From the first line of the records through the line containing "mass gap, NOT", retype every line exactly and nothing else.

- Opening Delimiter -

/-!
# Realised histories: THE END OF RECORD v3′ UNDER THE TWO PINS `(B)` AND `BetaPertHyp`, IN THE APEX QUANTIFIER ORDER

Summits-side support leaf of the T⁴-continuum cell (rung (B)+1 on a FINITE torus only; NOT infinite volume, NOT the
mass gap, NOT the Clay statement; NOT a proof of the spine estimate NE7b).  Row S12 ∕ node A12-I of the swarm claim
table `t4/b2b-balaban-t4-ne7b-p1/LEAVES-NE7b.md`, owner sub-row S12i «APEX∕HEADLINE OVER END v3» (R-OWNER-23-9), file 1:
the twin of the owner's S12f file `HistoryRealiseCellsRunPinned` (p218146) with the END swapped — END OF RECORD v2
(p216885) ↦ END OF RECORD v3′ = `HistoryRealiseCellsRunMultEndD.hybridNE7_of_realisedDomainsRun_printedT3bD` (p222385;
END-B of THE LAST JUNCTION: the slot multiplicity `hmult` COUNTED IN THE KERNEL, `hdis` read from `DisjointJoins` ∕
`BoxedBirths`).

WHAT.  END v3′ displays its FLOW side as the box-bound ∕ smallness binders `hb hlo hhi hγ hγβ S` (+ `hp₀ hrr hβ`), its
infrared smallness as `hir : irThresholdTLE C F.L rr β₀ ≤ log (g²)⁻¹` at a free renormalised coupling `g`, and its (B)
side as a `Cor3With` witness `hcor` at a free `γB`.  Here the same END is stated UNDER THE TWO TREE PINS BY NAME —
`(hB : B16.EndStatementBPrinted D.C)` and `(hβ : BetaPertHyp D.βfun)` — and IN THE QUANTIFIER ORDER OF THE HEADLINE PREFIX
`T4ContinuumYM4Torus.ForSmallCouplings`:
    `∃ γ₁ > 0, ∀ γ ∈ ]0, γ₁], ∃ g₁ > 0, ∀ g ∈ ]0, g₁], ∃ Em ≥ 0, ∀ g₀, D.Tuned γ g g₀ → (∀ term data + H3 + seam ⇒ HybridNE7)`:
**`hybridNE7_of_realisedDomainsRun_pinnedT3bD`**.  The thresholds are EXPLICIT in the proof and are those of p218146:
`γ₁ := min γ₁ᶠ γB` with `γ₁ᶠ` the smallness threshold of `HistoryFlow.flowSide_of_betaPertHyp` (⇐ `BetaPertHyp`, at the
exponent `max C.p₀ rr`) and `γB` the `Cor3_250` threshold of the pin (B); `g₁ := min 1 (exp (−irThresholdTLE C F.L rr β₀ ∕ 2))`
(leaf-02's `HistoryExitLE.irThresholdTLE`, a function of the symbolic constants only, R-OWNER-22-11 ∕ c6);
`Em := max (em g) 0`.  They are fixed BEFORE the term index type, the payload types and every piece of term data (all
bound INSIDE the prefix).  On the slack road there is NO `Dominates C O`: the constants-only binders of END v3′ — `1 ≤ C.A₀`,
the class-linear slack `C.a + θ ≤ ½γ₀A₁²` with `θ` above row S6g′'s instance constant `hθJ` (written out verbatim), the
signs `0 < E₂`, `0 ≤ E₃`, the count's stride ∕ decay `sS`, `θc` with their three arithmetic side conditions — stay
DISPLAYED as parameters in front of the prefix (symbolic; c2).  Discharged on the way, BY NAME from p218146's lemmas:
`4 ≤ F.L` (`HistoryRealiseCellsRunPinned.four_le_L`), `β₀ ≤ 1 ∧ β₀ ≤ ½` (`…beta0_le_of_L_mul_le`), the infrared clause
(`…le_log_inv_sq_of_le_exp`).  [folklore] composition by name; no `def`, no `[cite:]` tag, nothing printed asserted, no
`Prop` fact minted (c1); this file IMPORTS the one named instance `HistoryRealiseCellsRunMultEnd.instDecidableEqPhysDatum`
and does not open `Classical` (END-A's kernel note).

DISPLAYED (unchanged from END v3′, now per tuned run inside the prefix): `ThresholdOK`, `0 < C.μ`, the κ₁∕E₀ largeness,
`0 < β₀`, `F.L·β₀ ≤ 1`, `13 ≤ C.n₁`, the sign conventions `B16.SignConventions D.C`, the (2.5) side condition `hR` on the
size function `R` with `1 ≤ R`, the two runs' term families with their (α) integral bounds, mass floors, site budgets and
envelopes, H3 — `H : RealisedDomainsR …` (the terms read as pedigrees realised by the run's own profile with their
domains), `hstep` (live components dated ≤ cutoff), `DisjointJoins` ∕ `BoxedBirths` per live component, the realised
per-step costs below `costT`, the per-term price sentences over `pshapeTH … 1 1 …` in print's currency WITH the displayed
discount `exp(−Ξ)`, `Ξ K q := 8∕C.E₂·totalCostT … + 4·partnerAges …`, the `Regeneration` numerator readings over the
PHYSICAL member families (`upM deadM_nonneg resumM FM_nonneg` + primed) — and the seam inputs `ShellWeightBound` (NE7c),
`ReindexedBudget` (NE7 core), four summable rates.  The END-A twin (END OF RECORD v3, `…printedT3b`, display `hdis`
instead of `DisjointJoins` ∕ `BoxedBirths`) pins by the same proof with `hstep hDJ hBB ↦ hstep hdis`; not filed here
(file size), available on request.

HONEST.  This is END v3′ re-quantified, not a new estimate: the conclusion `HybridNE7 …` and every H3 ∕ (B)-side ∕ seam
binder are token-identical to p222385's (constants-only binders moved in front of the prefix, `max (em g) 0 ↦ Em`); what
changed is only that the flow facts follow from `BetaPertHyp` BY NAME and the `Cor3With` witness from the pin
`B16.EndStatementBPrinted` BY NAME (its `Thm1Printed` conjunct is not used).  NE7b NOT proved; spine 0∕9.  HONEST
DEPENDENCY (cell): continuum YM on T⁴ ⇐ BetaPertH ∧ nine spine estimates (0/9 proved); BetaPertH ⇐ (D1) ∧ (D4) ∧
CAP+tail; G-an2-4 gates asym, D1 and NE2/3/4.  This file changes none of it. -/

open Finset MeasureTheory
open Literature.MathematicalPhysics.QuantumFieldTheory.Balaban1983to89
open T4PersistenceDictionary T4PersistentHistoryCount T4BankedInduction T4PrintedShapeBanking
open T4WeightBudget T4GlobalDenominator T4LiveClassFibration T4LiveStructureGas T4LiveGasToTerms T4RecordPriceSeam
open T4PartnerMultiplicity T4IndicatorShell T4MatchingAssembly T4MatchingClosure T4MatchingClosureSocket T4Continuum
open T4StabilitySocket T4BranchingRecordsGas T4TaggedShapeBanking T4CanonicalMenus T4RenewalChains
open Summit.QuantumFields.BalabanUV.T4Continuum.PlacementBatch
open Summit.QuantumFields.BalabanUV.T4Continuum.PlacementSkeleton
open Summit.QuantumFields.BalabanUV.T4Continuum.CountThresholdUniform
open Summit.QuantumFields.BalabanUV.T4Continuum.CountThresholdExit
open Summit.QuantumFields.BalabanUV.T4Continuum.CountSeamJunction
open Summit.QuantumFields.BalabanUV.T4Continuum.LateMergers
open Summit.QuantumFields.BalabanUV.T4Continuum.HistoryFlow
open Summit.QuantumFields.BalabanUV.T4Continuum.HistoryRegeneration
open Summit.QuantumFields.BalabanUV.T4Continuum.HistoryTables
open Summit.QuantumFields.BalabanUV.T4Continuum.HistoryAssemblyTrees
open Summit.QuantumFields.BalabanUV.T4Continuum.HistoryAssemblyTerms
open Summit.QuantumFields.BalabanUV.T4Continuum.HistoryAssemblyPedigree
open Summit.QuantumFields.BalabanUV.T4Continuum.HistoryConstants
open Summit.QuantumFields.BalabanUV.T4Continuum.HistoryGen
open Literature.MathematicalPhysics.QuantumFieldTheory.Balaban1983to89.B13ScaleTransfer
open Summit.QuantumFields.BalabanUV.T4Continuum.ZoneSkeleton
open Summit.QuantumFields.BalabanUV.T4Continuum.HistorySocketTH
open Summit.QuantumFields.BalabanUV.T4Continuum.HistoryCaps
open Summit.QuantumFields.BalabanUV.T4Continuum.HistoryAssemblyPrice
open Summit.QuantumFields.BalabanUV.T4Continuum.HistoryBankingLE
open Summit.QuantumFields.BalabanUV.T4Continuum.HistoryExitLE
open Summit.QuantumFields.BalabanUV.T4Continuum.HistoryAssemblyTreesLE
open Summit.QuantumFields.BalabanUV.T4Continuum.HistoryAssemblyTermsLE
open Summit.QuantumFields.BalabanUV.T4Continuum.HistoryRealise
open Summit.QuantumFields.BalabanUV.T4Continuum.HistoryAssemblyRealiseLE
open Summit.QuantumFields.BalabanUV.T4Continuum.HistoryAssemblyMult
open Summit.QuantumFields.BalabanUV.T4Continuum.HistoryAssemblyMultKey
open Summit.QuantumFields.BalabanUV.T4Continuum.HistoryAssemblyRealiseRun
open Summit.QuantumFields.BalabanUV.T4Continuum.HistoryAssemblyRealiseMult
open Summit.QuantumFields.BalabanUV.T4Continuum.HistoryZones
open Summit.QuantumFields.BalabanUV.T4Continuum.HistoryRealiseCells
open Summit.QuantumFields.BalabanUV.T4Continuum.HistoryRealiseCellsRun
open Summit.QuantumFields.BalabanUV.T4Continuum.HistoryAssemblyRealiseRunMult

- Closing Delimiter -

EXERCISE RESPONSE:
/-!
# Realised histories: THE END OF RECORD v3′ UNDER THE TWO PINS `(B)` AND `BetaPertHyp`, IN THE APEX QUANTIFIER ORDER

Summits-side support leaf of the T⁴-continuum cell (rung (B)+1 on a FINITE torus only; NOT infinite volume, NOT the
mass gap, NOT the Clay statement; NOT a proof of the spine estimate NE7b).  Row S12 ∕ node A12-I of the swarm claim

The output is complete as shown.